Это сказал с усталым смешком Руслан, чьи пышные усы и расчесанная борода были разделены гребнем на тонкие золотистые струйки, а широкий лоб скрывала траурная черная перевязь с бегущей арабской строкой. Басаев слушал знакомый рокот его голоса, в котором едва слышно дребезжала трещинка усталости. Всматривался в темные подглазья, в нездоровые припухлости щек, в растресканные больные губы. Вспомнил его лицо, потное, яркое, с белоснежной улыбкой, когда в кузове грузовика мчались по горящему Сухуми, молотили из пулеметов по окнам домов, по резным решеткам и клумбам. И под пальмой, привалившись к волосатому стволу, словно отдыхая, сидел убитый грузин.
– На моем направлении все нормально, Шамиль, – добавил Руслан, словно услышал в себе эту тонкую дребезжащую трещинку. – Боеприпасов хватает. Завтра проведем контратаку.

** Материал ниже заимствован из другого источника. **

import Mathlib
import HarnessLib
import HarnessLib.Audit
import Summits.CriticalPhenomena.PercolationContinuityZ3.Theorems.PercNearOneGluingNoHeavyLowerTailHexMSMatchAxisInsert

/-!
# Conjecture (MATCH), two dead classes with a singleton class, II: (MATCH), Δ-HEX, HEX-MS for "one axis plus one antipodal pair" (hp-7 gen 70)

Support file for crux `stmt-CriticalPhenomena-4575` (route `PercNearOneGluingNoHeavy`), hull-port seat `prim-hp-7` (generation 70);
`--supports stmt-CriticalPhenomena-4575`.  No `sorry`, no definition.  Memo: `run/shared/lean/prim/prim-hp-7/FROM-prim-hp-7-g70-MS-EQUALITY.md` §2.

* `two_mul_card_add_two_le_card_biUnion_candidates`, `card_le_card_biUnion_candidates_of_axis_insert` — **Hall's condition for
  `A = cl(P ∪ {q})`, `P ⊆ dead_ℓ`, `q ∈ dead_{ℓ+1}`**: the same-label candidates `ΔP ∪ co ΔP` number `2 #ΔP ≥ 2 #P` (Marica–Schönheim), which is
  `≥ #A = 2 #P + 2` unless `P` is MS-tight; then `P` has a pivot (`TwistedAD.exists_pivot_of_card_diffs_eq_card`), is a twisted product over it
  (`…HexMSMSEquality`), and part I adds a complementary pair of new candidates.
* `card_le_card_biUnion_candidates_of_axis_pair`, `matchHall_of_dead_axis_pair`, `deltaHexRel_of_dead_axis_pair`, `hexMSRel_of_dead_axis_pair`,
  `hexMSAt_of_dead_axis_pair` — **(MATCH), Δ-HEX and HEX-MS hold for every antipodal instance whose dead members lie on one antipodal axis
  `{ℓ, ℓ+3}` except for one antipodal pair `{q, U \ q}` with `x q = ℓ + 1`** (gen 69 had: all dead members on one axis);
  `matchHall_of_dead_axis_pair'` — the same with `x q = ℓ + 5`, by the label reflection `x ↦ -x` (part I).  Hence a counterexample to (MATCH)/Δ-HEX/HEX-MS has, off every axis, at least two
  antipodal pairs of dead members.
-/

namespace Summit.CriticalPhenomena.PercolationContinuityZ3.Theorems

namespace GeneratedDonors

open Finset FinsetFamily

variable {α : Type*} [DecidableEq α]

section AxisInsertHall

variable {U : Finset α} {𝒟 : Finset (Finset α)} {x : Finset α → ZMod 6}

/-- **Hall's condition for `cl(P ∪ {q})`, `P ⊆ dead_ℓ`, `q ∈ dead_{ℓ+1}` (two dead classes, the second a singleton).**
`2 #P + 2 ≤ #N(cl(P ∪ {q}))`: the same-label candidates `cl ΔP` number `2 #ΔP`; if `P` is not MS-tight this is already enough, and if it is,
`P` is a twisted product over a pivot (`TwistedAD.exists_pivot_of_card_diffs_eq_card`) and `exists_candidate_notMem_cl_diffs` adds a pair. -/
theorem two_mul_card_add_two_le_card_biUnion_candidates (hU : ∀ a ∈ 𝒟, a ⊆ U) (hco : ∀ a ∈ 𝒟, U \ a ∈ 𝒟)
    (hanti : ∀ a ∈ 𝒟, x (U \ a) = x a + 3) {P : Finset (Finset α)} (hP : P ⊆ dead U 𝒟 x) {ℓ : ZMod 6}
    (hPlab : ∀ p ∈ P, x p = ℓ) {q : Finset α} (hq : q ∈ dead U 𝒟 x) (hqlab : x q = ℓ + 1) :
    2 * #P + 2 ≤ #((insert q P ∪ (insert q P).image fun f => U \ f).biUnion (candidates 𝒟 x)) := by
  classical
  have hPD : ∀ p ∈ P, p ∈ 𝒟 := fun p hp => (mem_filter.mp (hP hp)).1
  have hPU : ∀ p ∈ P, p ⊆ U := fun p hp => hU p (hPD p hp)
  have hqD : q ∈ 𝒟 := (mem_filter.mp hq).1
  have hqU : q ⊆ U := hU q hqD
  set A := insert q P ∪ (insert q P).image fun f => U \ f with hA
  set N := A.biUnion (candidates 𝒟 x) with hN
  have hcc : ∀ a : Finset α, a ⊆ U → U \ (U \ a) = a := fun a ha => Finset.sdiff_sdiff_eq_self ha
  have hPA : ∀ p ∈ P, p ∈ A := fun p hp => mem_union_left _ (mem_insert_of_mem hp)
  have hqA : q ∈ A := mem_union_left _ (mem_insert_self q P)
  have hcoA : ∀ s ∈ insert q P, U \ s ∈ A := fun s hs => mem_union_right _ (mem_image_of_mem _ hs)
  -- the same-label candidates
  set X := (P \\ P) ∪ (P \\ P).image (fun z => U \ z) with hX
  have hXN : X ⊆ N := by
    intro e he
    rw [hX, mem_union, mem_image] at he
    rcases he with he | ⟨e', he', rfl⟩
    · obtain ⟨b, hb, b', hb', rfl⟩ := Finset.mem_diffs.mp he
      exact mem_biUnion.mpr ⟨b, hPA b hb, (sdiff_mem_candidates_of_label_eq hU hco hanti (hP hb) (hP hb')
        (by rw [hPlab b hb, hPlab b' hb'])).1⟩
    · obtain ⟨b', hb', b, hb, rfl⟩ := Finset.mem_diffs.mp he'
      exact mem_biUnion.mpr ⟨b, hPA b hb, (sdiff_mem_candidates_of_label_eq hU hco hanti (hP hb) (hP hb')
        (by rw [hPlab b hb, hPlab b' hb'])).2⟩
  have hint : ∀ f ∈ P, ∀ g ∈ P, (f ∩ g).Nonempty := fun f hf g hg =>
    inter_nonempty_of_dead_of_close (hP hf) (hPD g hg) (by rw [hPlab f hf, hPlab g hg]; exact Or.inl rfl)
  have hXcard : #X = 2 * #(P \\ P) := card_cl_diffs_eq_two_mul hPU hint
  have hMS := Finset.card_le_card_diffs P
  by_cases ht : #(P \\ P) = #P
  · rcases P.eq_empty_or_nonempty with hP0 | hPne
    · -- `P = ∅`: the candidates `∅`, `U` of `q`
      have h0 : (∅ : Finset α) ∉ 𝒟 := empty_notMem_of_dead hU hco hanti hq
      have hUn : U ∉ 𝒟 := fun h => h0 (by have := hco U h; rwa [Finset.sdiff_self] at this)
      have kfar : ∀ s : ZMod 6, ¬ Close s (s + 3) := by decide
      have hfar : ¬ Close (x q) (x (U \ q)) := by rw [hanti q hqD]; exact kfar _
      have h1 : ∅ ∈ candidates 𝒟 x q := by
        unfold candidates
        exact mem_sdiff.mpr ⟨mem_farProducts.mpr ⟨U \ q, hco q hqD, hfar, Or.inl (inter_sdiff_self q U).symm⟩, h0⟩
      have h2 : U ∈ candidates 𝒟 x q := by
        unfold candidates
        exact mem_sdiff.mpr ⟨mem_farProducts.mpr ⟨U \ q, hco q hqD, hfar,
          Or.inr (by rw [union_sdiff_of_subset hqU])⟩, hUn⟩
      have hne : (∅ : Finset α) ≠ U := by
        intro h
        obtain ⟨i, hi⟩ := inter_nonempty_of_dead_of_close hq hqD (Or.inl rfl)
        have : i ∈ U := hqU (mem_inter.mp hi).1
        rw [← h] at this; exact notMem_empty i this
      have hsub : ({∅, U} : Finset (Finset α)) ⊆ N := by
        intro e he
        rw [mem_insert, mem_singleton] at he
        rcases he with rfl | rfl
        · exact mem_biUnion.mpr ⟨q, hqA, h1⟩
        · exact mem_biUnion.mpr ⟨q, hqA, h2⟩
      have := card_le_card hsub
      rw [card_pair hne] at this
      rw [hP0, card_empty]; omega
    · -- `P` tight and nonempty: pivot and one new pair of candidates
      obtain ⟨c, hcP, hpiv⟩ := TwistedAD.exists_pivot_of_card_diffs_eq_card P ht hPne
      have htp := tp_mem_of_pivot ht.le hpiv
      have hsplit : ∀ e ∈ P \\ P, e ∩ c ∈ P.image (c \ ·) ∧ e \ c ∈ P.image (· \ c) :=
        fun e he => mem_diffs_pivot_split ht.le hpiv he
      have hqP : q ∉ P := fun h => by
        have := hPlab q h; rw [hqlab] at this
        exact add_one_ne_self ℓ this
      obtain ⟨w, hw, hw1, hw2⟩ := exists_candidate_notMem_cl_diffs hU hco hanti hP (fun p hp => Or.inl (hPlab p hp))
        hq hqlab hqP hcP htp hsplit
      have hcD : c ∈ 𝒟 := hPD c hcP
      -- `w` and `U \ w` are in `N`
      have hwN : w ∈ N ∧ U \ w ∈ N ∧ w ⊆ U := by
        rcases hw with hw | hw
        · refine ⟨mem_biUnion.mpr ⟨q, hqA, hw⟩, mem_biUnion.mpr ⟨U \ q, hcoA q (mem_insert_self q P), ?_⟩,
            candidates_subset_ground hU hqD hw⟩
          rw [candidates_compl hU hco hanti hqD]; exact mem_image_of_mem _ hw
        · refine ⟨mem_biUnion.mpr ⟨c, hPA c hcP, hw⟩, mem_biUnion.mpr ⟨U \ c, hcoA c (mem_insert_of_mem hcP), ?_⟩,
            candidates_subset_ground hU hcD hw⟩
          rw [candidates_compl hU hco hanti hcD]; exact mem_image_of_mem _ hw
      obtain ⟨hwN1, hwN2, hwU⟩ := hwN
      -- `U \ w ∉ X` (X is complement-closed), so the pair is new
      have hXU : ∀ e ∈ P \\ P, e ⊆ U := by
        intro e he; obtain ⟨f, hf, g, _, rfl⟩ := Finset.mem_diffs.mp he; exact sdiff_subset.trans (hPU f hf)
      have hcw : U \ w ∉ X := by
        intro h
        rw [hX, mem_union, mem_image] at h
        rcases h with h | ⟨e, he, hee⟩
        · exact hw2 (mem_image.mpr ⟨U \ w, h, hcc w hwU⟩)
        · apply hw1
          have : e = w := by
            have h1 := congrArg (fun t => U \ t) hee
            simp only [hcc e (hXU e he), hcc w hwU] at h1
            exact h1
          rw [← this]; exact he
      have hwX : w ∉ X := fun h => by rw [hX, mem_union] at h; exact h.elim hw1 hw2
      have h1 := card_add_two_le_card_of_pair hXN hwN1 hwN2 hwX hcw (ne_compl_of_dead hU hq w)
      rw [hXcard, ht] at h1
      exact h1
  · -- `P` not tight: `#ΔP ≥ #P + 1`
    have h1 := card_le_card hXN
    rw [hXcard] at h1
    omega

/-- Hall's inequality for `A = cl(P ∪ {q})` in the usual form `#A ≤ #N(A)`. -/
theorem card_le_card_biUnion_candidates_of_axis_insert (hU : ∀ a ∈ 𝒟, a ⊆ U) (hco : ∀ a ∈ 𝒟, U \ a ∈ 𝒟)
    (hanti : ∀ a ∈ 𝒟, x (U \ a) = x a + 3) {P : Finset (Finset α)} (hP : P ⊆ dead U 𝒟 x) {ℓ : ZMod 6}
    (hPlab : ∀ p ∈ P, x p = ℓ) {q : Finset α} (hq : q ∈ dead U 𝒟 x) (hqlab : x q = ℓ + 1) :
    #(insert q P ∪ (insert q P).image fun f => U \ f) ≤
      #((insert q P ∪ (insert q P).image fun f => U \ f).biUnion (candidates 𝒟 x)) := by
  refine le_trans ?_ (two_mul_card_add_two_le_card_biUnion_candidates hU hco hanti hP hPlab hq hqlab)
  refine (card_union_le _ _).trans ?_
  have h1 := card_insert_le q P
  have h2 : #((insert q P).image fun f => U \ f) ≤ #(insert q P) := card_image_le
  omega

end AxisInsertHall

section AxisPair

/-! ### (MATCH), Δ-HEX and HEX-MS when the dead set lies on one axis plus one antipodal pair -/

variable {U : Finset α} {𝒟 : Finset (Finset α)} {x : Finset α → ZMod 6}

/-- **Hall for every family of dead members supported on one axis plus the pair `{q, U \ q}`** (`x q = ℓ + 1`, `q` dead). -/
theorem card_le_card_biUnion_candidates_of_axis_pair (hU : ∀ a ∈ 𝒟, a ⊆ U) (hco : ∀ a ∈ 𝒟, U \ a ∈ 𝒟)
    (hanti : ∀ a ∈ 𝒟, x (U \ a) = x a + 3) (ℓ : ZMod 6) {q : Finset α} (hq : q ∈ dead U 𝒟 x) (hqlab : x q = ℓ + 1)
    {A : Finset (Finset α)} (hA : A ⊆ dead U 𝒟 x) (hlab : ∀ a ∈ A, x a = ℓ ∨ x a = ℓ + 3 ∨ a = q ∨ a = U \ q) :
    #A ≤ #(A.biUnion (candidates 𝒟 x)) := by
  classical
  have hdeadD : ∀ a ∈ dead U 𝒟 x, a ∈ 𝒟 := fun a ha => (mem_filter.mp ha).1
  have hqD : q ∈ 𝒟 := hdeadD q hq
  have hqU : q ⊆ U := hU q hqD
  have hcc : ∀ a : Finset α, a ⊆ U → U \ (U \ a) = a := fun a ha => Finset.sdiff_sdiff_eq_self ha
  -- the complement-closed envelope
  set E : Finset (Finset α) := (dead U 𝒟 x).filter fun a => x a = ℓ ∨ x a = ℓ + 3 ∨ a = q ∨ a = U \ q with hE_def
  have hE : E ⊆ dead U 𝒟 x := filter_subset _ _
  have hEcl : ∀ a ∈ E, U \ a ∈ E := by
    intro a ha
    rw [hE_def, mem_filter] at ha ⊢
    refine ⟨compl_mem_dead hU hco ha.1, ?_⟩
    rcases ha.2 with h | h | h | h
    · right; left; rw [hanti a (hdeadD a ha.1), h]
    · left; rw [hanti a (hdeadD a ha.1), h]; exact add_three_add_three ℓ
    · right; right; right; rw [h]
    · right; right; left; rw [h, hcc q hqU]
  have hAE : A ⊆ E := fun a ha => by rw [hE_def, mem_filter]; exact ⟨hA ha, hlab a ha⟩
  refine card_le_card_biUnion_candidates_of_complClosed_family hU hco hanti hE hEcl ?_ hAE
  intro A' hA'E hA'cl
  have hA'dead : A' ⊆ dead U 𝒟 x := fun a ha => hE (hA'E ha)
  have hA'D : ∀ a ∈ A', a ∈ 𝒟 := fun a ha => hdeadD a (hA'dead ha)
  by_cases hqA : q ∈ A'
  · -- `A' = cl (P' ∪ {q})` with `P'` the label-`ℓ` part
    set P' : Finset (Finset α) := A'.filter fun a => x a = ℓ with hP'
    have hP'dead : P' ⊆ dead U 𝒟 x := fun a ha => hA'dead (mem_filter.mp ha).1
    have hP'lab : ∀ p ∈ P', x p = ℓ := fun p hp => (mem_filter.mp hp).2
    have heq : A' = insert q P' ∪ (insert q P').image fun f => U \ f := by
      ext a
      rw [mem_union, mem_insert, mem_image]
      constructor
      · intro ha
        rcases (mem_filter.mp (hA'E ha)).2 with h | h | h | h
        · exact Or.inl (Or.inr (mem_filter.mpr ⟨ha, h⟩))
        · refine Or.inr ⟨U \ a, mem_insert_of_mem (mem_filter.mpr ⟨hA'cl a ha, ?_⟩), hcc a (hU a (hA'D a ha))⟩
          rw [hanti a (hA'D a ha), h]; exact add_three_add_three ℓ
        · exact Or.inl (Or.inl h)
        · exact Or.inr ⟨q, mem_insert_self q P', h.symm⟩
      · rintro ((rfl | ha) | ⟨f, hf, rfl⟩)
        · exact hqA
        · exact (mem_filter.mp ha).1
        · rcases mem_insert.mp hf with rfl | hf
          · exact hA'cl _ hqA
          · exact hA'cl f (mem_filter.mp hf).1
    rw [heq]
    exact card_le_card_biUnion_candidates_of_axis_insert hU hco hanti hP'dead hP'lab hq hqlab
  · -- `q ∉ A'`: then `U \ q ∉ A'` and `A'` lies on the axis
    have hcqA : U \ q ∉ A' := fun h => hqA (by have := hA'cl _ h; rwa [hcc q hqU] at this)
    refine card_le_card_biUnion_candidates_of_axis hU hco hanti ℓ hA'dead fun a ha => ?_
    rcases (mem_filter.mp (hA'E ha)).2 with h | h | h | h
    · exact Or.inl h
    · exact Or.inr h
    · exact absurd ha (h ▸ hqA)
    · exact absurd ha (h ▸ hcqA)

/-- **(MATCH) when the dead set lies on one antipodal axis plus one antipodal pair.**  If every dead member other than `q`, `U \ q` carries a
label in `{ℓ, ℓ+3}`, where `q` is dead with `x q = ℓ + 1`, Conjecture (MATCH) holds for the instance. -/
theorem matchHall_of_dead_axis_pair (hU : ∀ a ∈ 𝒟, a ⊆ U) (hco : ∀ a ∈ 𝒟, U \ a ∈ 𝒟)
    (hanti : ∀ a ∈ 𝒟, x (U \ a) = x a + 3) (ℓ : ZMod 6) {q : Finset α} (hq : q ∈ dead U 𝒟 x) (hqlab : x q = ℓ + 1)
    (hdead : ∀ s ∈ dead U 𝒟 x, x s = ℓ ∨ x s = ℓ + 3 ∨ s = q ∨ s = U \ q) : MatchHall U 𝒟 x :=
  fun _ hA => card_le_card_biUnion_candidates_of_axis_pair hU hco hanti ℓ hq hqlab hA fun a ha => hdead a (hA ha)

/-- **Δ-HEX when the dead set lies on one axis plus one antipodal pair.** -/
theorem deltaHexRel_of_dead_axis_pair (ℓ : ZMod 6) (q : Finset α)
    (hdead : (∀ a ∈ 𝒟, a ⊆ U) → (∀ a ∈ 𝒟, U \ a ∈ 𝒟) → (∀ a ∈ 𝒟, x (U \ a) = x a + 3) →
      q ∈ dead U 𝒟 x ∧ x q = ℓ + 1 ∧ ∀ s ∈ dead U 𝒟 x, x s = ℓ ∨ x s = ℓ + 3 ∨ s = q ∨ s = U \ q) :
    DeltaHexRel U 𝒟 x := by
  intro hU hco hanti
  obtain ⟨hq, hqlab, hd⟩ := hdead hU hco hanti
  exact deltaHexRel_of_matchHall (matchHall_of_dead_axis_pair hU hco hanti ℓ hq hqlab hd) hU hco hanti

/-- **HEX-MS when the dead set lies on one axis plus one antipodal pair**: `#𝒟 ≤ 2 · #(gen 𝒟 x)`. -/
theorem hexMSRel_of_dead_axis_pair (ℓ : ZMod 6) (q : Finset α)
    (hdead : (∀ a ∈ 𝒟, a ⊆ U) → (∀ a ∈ 𝒟, U \ a ∈ 𝒟) → (∀ a ∈ 𝒟, x (U \ a) = x a + 3) →
      q ∈ dead U 𝒟 x ∧ x q = ℓ + 1 ∧ ∀ s ∈ dead U 𝒟 x, x s = ℓ ∨ x s = ℓ + 3 ∨ s = q ∨ s = U \ q) :
    HexMSRel U 𝒟 x := by
  intro hU hco hanti
  have h1 := deltaHexRel_of_dead_axis_pair ℓ q hdead hU hco hanti
  have h2 := card_symGen_le U 𝒟 x
  omega

/-- **HEX-MS (full cube) when the dead set lies on one axis plus one antipodal pair.** -/
theorem hexMSAt_of_dead_axis_pair {β : Type*} [Fintype β] [DecidableEq β] (𝒟 : Finset (Finset β)) (x : Finset β → ZMod 6)
    (ℓ : ZMod 6) {q : Finset β} (hq : q ∈ dead univ 𝒟 x) (hqlab : x q = ℓ + 1)
    (hdead : ∀ s ∈ dead univ 𝒟 x, x s = ℓ ∨ x s = ℓ + 3 ∨ s = q ∨ s = univ \ q) : HexMSAt 𝒟 x :=
  (hexMSRel_univ_iff 𝒟 x).mp (hexMSRel_of_dead_axis_pair ℓ q fun _ _ _ => ⟨hq, hqlab, hdead⟩)

end AxisPair


section AxisPairReflected

variable {U : Finset α} {𝒟 : Finset (Finset α)} {x : Finset α → ZMod 6}

/-- **(MATCH) for one axis plus a pair at `ℓ + 5`** (the singleton in the LOWER adjacent class), by reflection. -/
theorem matchHall_of_dead_axis_pair' (hU : ∀ a ∈ 𝒟, a ⊆ U) (hco : ∀ a ∈ 𝒟, U \ a ∈ 𝒟)
    (hanti : ∀ a ∈ 𝒟, x (U \ a) = x a + 3) (ℓ : ZMod 6) {q : Finset α} (hq : q ∈ dead U 𝒟 x) (hqlab : x q = ℓ + 5)
    (hdead : ∀ s ∈ dead U 𝒟 x, x s = ℓ ∨ x s = ℓ + 3 ∨ s = q ∨ s = U \ q) : MatchHall U 𝒟 x := by
  rw [← matchHall_neg_iff]
  have hanti' : ∀ a ∈ 𝒟, (fun s => -x s) (U \ a) = (fun s => -x s) a + 3 := by
    intro a ha; show -x (U \ a) = -x a + 3; rw [hanti a ha]; exact neg_add_three (x a)
  have h5 : ∀ s : ZMod 6, -(s + 5) = -s + 1 := by decide
  have h3 : ∀ s : ZMod 6, -(s + 3) = -s + 3 := by decide
  refine matchHall_of_dead_axis_pair hU hco hanti' (-ℓ) (q := q) (by rw [dead_neg]; exact hq)
    (by simp only [hqlab, h5]) fun s hs => ?_
  rw [dead_neg] at hs
  rcases hdead s hs with h | h | h | h
  · exact Or.inl (by simp only [h])
  · exact Or.inr (Or.inl (by simp only [h, h3]))
  · exact Or.inr (Or.inr (Or.inl h))
  · exact Or.inr (Or.inr (Or.inr h))

end AxisPairReflected

end GeneratedDonors

end Summit.CriticalPhenomena.PercolationContinuityZ3.Theorems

– Сегодня наши саперы взорвали фугас, разломили танк надвое. Сапер Аслан, ты знаешь его, Шамиль, брат Мусы Ратаева, получил пулю в голову и успел замкнуть контакт. Как такое быть может? После смерти руки сами контакт замкнули! – с изумлением и внутренним восторгом говорил Хожамат, в каракулевой тяжелой папахе, поддерживая пиалу волосатыми пальцами, на которых, как лиловый бычий глаз, круглился перстень в серебряной оправе. Эти восторженные интонации были проявлением тайного безумия, которое Басаев знал по себе и которое развивалось подспудно после многих бессонных ночей под непрерывным обстрелом. Фронт, что держал Хожамат, продавливался русскими с помощью тяжелых гаубиц и авиационных налетов, после которых на месте многоэтажных домов оставались оплавленные воронки и бетон становился похож на стекло. Белки говорившего были желтые, как горчица. Гепатит состарил и иссушил его красивое лицо, которое запомнилось Басаеву после рейда в Кизляр, когда отряд Радуева прорвал окружение русских, вернулся на базу, и Хожамат, после омовения в бане, в чистой рубахе, с золотой цепью на смуглой шее, выпил стакан водки, вытянул утомленные ноги в пестрых толстых носках, беззвучно и счастливо смеялся, закатив голубые белки. – У меня пока тоже нормально, Шамиль. Не хватает медикаментов. Много моих людей простудилось. Воюют больными.